Youth sports, when done right, teach us the fundamentals of life. They teach us to try, to fall, to get back up. To communicate. To lose with grace. To win with humility. And to believe that effort and not shortcuts build real success. 

But when a coach decides that winning is more important than teaching, they rob kids of those lessons. They replace growth with fear. And whether we realize it or not, that kind of coaching plants a seed of insecurity that grows up right alongside us. 

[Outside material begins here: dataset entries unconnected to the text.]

/-!
# An exactly discretely self-similar object in an arbitrary clock: DSS at EVERY physical time of a
# terminal interval, and a genuinely SINGULAR blow-up point (local DSS Liouville by scaling)

Summit `NavierStokesRegularity`, cell topic directory `FluidComputer`, namespace
`…FluidComputer.SelfSimilarCensus`; zone Z7 of the D-0081 profile search («generalised self-similar
with logarithmic correction (DSS / log-periodic ansatz)»). Sequel to `PeriodicProfileClockRigidity.lean`
(a `P`-periodic profile `W(σ, ·)` in an ARBITRARY clock `(ℓ, θ)`, `θ′ = ℓ⁻²`, solving the momentum
equation at the clock times, blows up only as a BACKWARD parabolic DSS object:
`u(T − (T − θ(σ))/c², x) = c • u(θ(σ), c • x)`, `c > 1`, `0 < m ≤ (T − θ)ℓ² ≤ M`). That file speaks
at the clock times `θ(σ)` only and keeps `σ` primary; here the same statements are transported to
PHYSICAL time and turned into the first print a census row asks of a blow-up candidate — is the
blow-up point singular. (The second print, the RATE — Type I, never Type II — and the
`IsRegularPoint` / `IsSingularTime` vocabulary are the companion `PeriodicProfileTypeIRate.lean`.)
PROVED theorems only; no definitions, no named facts.

## Content

* §1 `exists_clockTime_eq` — the clock's physical-time range covers a TERMINAL INTERVAL: every
  `t ∈ (θ(σ₁), T)` is a clock time `θ(σ)`, `σ > σ₁` (intermediate value theorem; no inverse clock is
  introduced).
* §2 `eq_zero_of_dss_Ioo_of_norm_le` — LOCAL DSS LIOUVILLE BY PURE SCALING: a field on ANY normed
  space with the backward parabolic DSS covariance `u(T − (T − t)/c², x) = c • u(t, c • x)` for the
  times `t` of a terminal interval `(T₁, T)` ONLY (`c > 1`), bounded on ONE backward parabolic
  cylinder `parabolicCylinder ρ (T, 0)`, vanishes identically on `(T₁, T) × E`. This is Chae–Wolf
  2017, §3 step 1 (`|u(x,t)| = λ⁻ᵏ|u(λ⁻ᵏx, λ⁻²ᵏt)| ≤ Cλ⁻ᵏ → 0`), localised at the blow-up point: the
  tree's `Literature.Analysis.FluidPDE.IsDiscretelySelfSimilar.eq_zero_of_norm_le_parabolicCylinder`
  is the same line for the GLOBAL relation `nsRescale c u = u` (all `t ∈ ℝ`); an exact ansatz on a
  terminal interval never supplies the global relation, whence this version.
* §3 under the standing hypotheses of `PeriodicProfileClockRigidity` §4 (open half-line `σ > σ₀`,
  `ℓ > 0`, `P > 0`, `W` jointly `C¹` and `P`-periodic with every slice `W(σ, ·) ≢ 0`, ansatz +
  pressure ansatz + momentum equation at the clock times, ANY `ν`, ANY finite-dimensional `E`) and
  bounded physical time `θ → T`:
  `periodicProfile_dss_Ioo` (the covariance at EVERY `t ∈ (θ(σ₁), T)`, `σ₁ > σ₀`),
  `periodicProfile_nsRescale_eq_Ioo` (`T = 0`: `nsRescale c u t = u t` for every `t ∈ (θ(σ₁), 0)`,
  `σ₁ > σ₀ + P` — the tree's `IsDiscretelySelfSimilar` relation on a terminal time interval),
  `periodicProfile_eq_zero_of_norm_le` / **`periodicProfile_unbounded_near_blowupPoint`** (the object
  is UNBOUNDED on every backward parabolic cylinder at `(T, 0)`: the blow-up point is genuinely
  singular — a bounded one would make a whole slice `W(σ, ·)` vanish).

READING for the Z7 row (lead's pen): an EXACT DSS object in ANY clock is discretely self-similar at
every physical time near `T` and has a genuinely singular blow-up point at the centre of the
collapse; a «regular» DSS candidate (bounded near `(T, 0)`) is the zero profile.

WHAT THIS IS NOT: not an existence or non-existence claim for DSS profiles, not a statement about
which branch a Navier–Stokes evolution takes, not Navier–Stokes evidence; the momentum equation and
the ansatz are asked only at the clock times (as in every printed DSS ansatz); `violates:` none — no
object. Tree search: `lean search 'eq_zero_of_norm_le_parabolicCylinder|parabolicCylinder'` — the
global-DSS scaling lemma (`VorticityDoubleConeSelfSimilar`), the CKN cylinders (`SuitableWeak`), the
Scheffer/Ożański NSI glue (`not_isRegularPoint_glue`); nothing for a DSS relation on a terminal
interval or for a periodic profile in a general clock.

## References (context; the statements are folklore consequences of the scaling symmetry)

* D. Chae, J. Wolf, Arch. Rational Mech. Anal. 225 (2017), §3 step 1 (arXiv:1610.09464 p. 8).
  [ChaeWolf2017RemovingDSS]
* J. Leray, Acta Math. 63 (1934), §20. [Leray1934]
-/

noncomputable section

Because if your coach didn’t have enough faith in you to try, and if the parents around you didn’t push back on that, what is the message we are sending our young daughters?  

You start to believe that trying isn’t worth it unless you’re guaranteed to win. 

You learn to play it safe. You learn to defer. You learn to stay quiet and let someone else take the shot.

 

And Then You Become an Adult…

 

Fast forward 20 years, and that same kid is now an adult who’s terrified of asking financial questions. Not because they’re lazy or disinterested, but because they’ve been trained to believe that asking for help means they’re losing at life. 

They sit in meetings, nodding along, pretending they understand what an “RMD” is or how their taxes really work all because somewhere along the way, they were taught that not knowing something is shameful. That asking for help is weak. That someone else is better equipped to “score.” 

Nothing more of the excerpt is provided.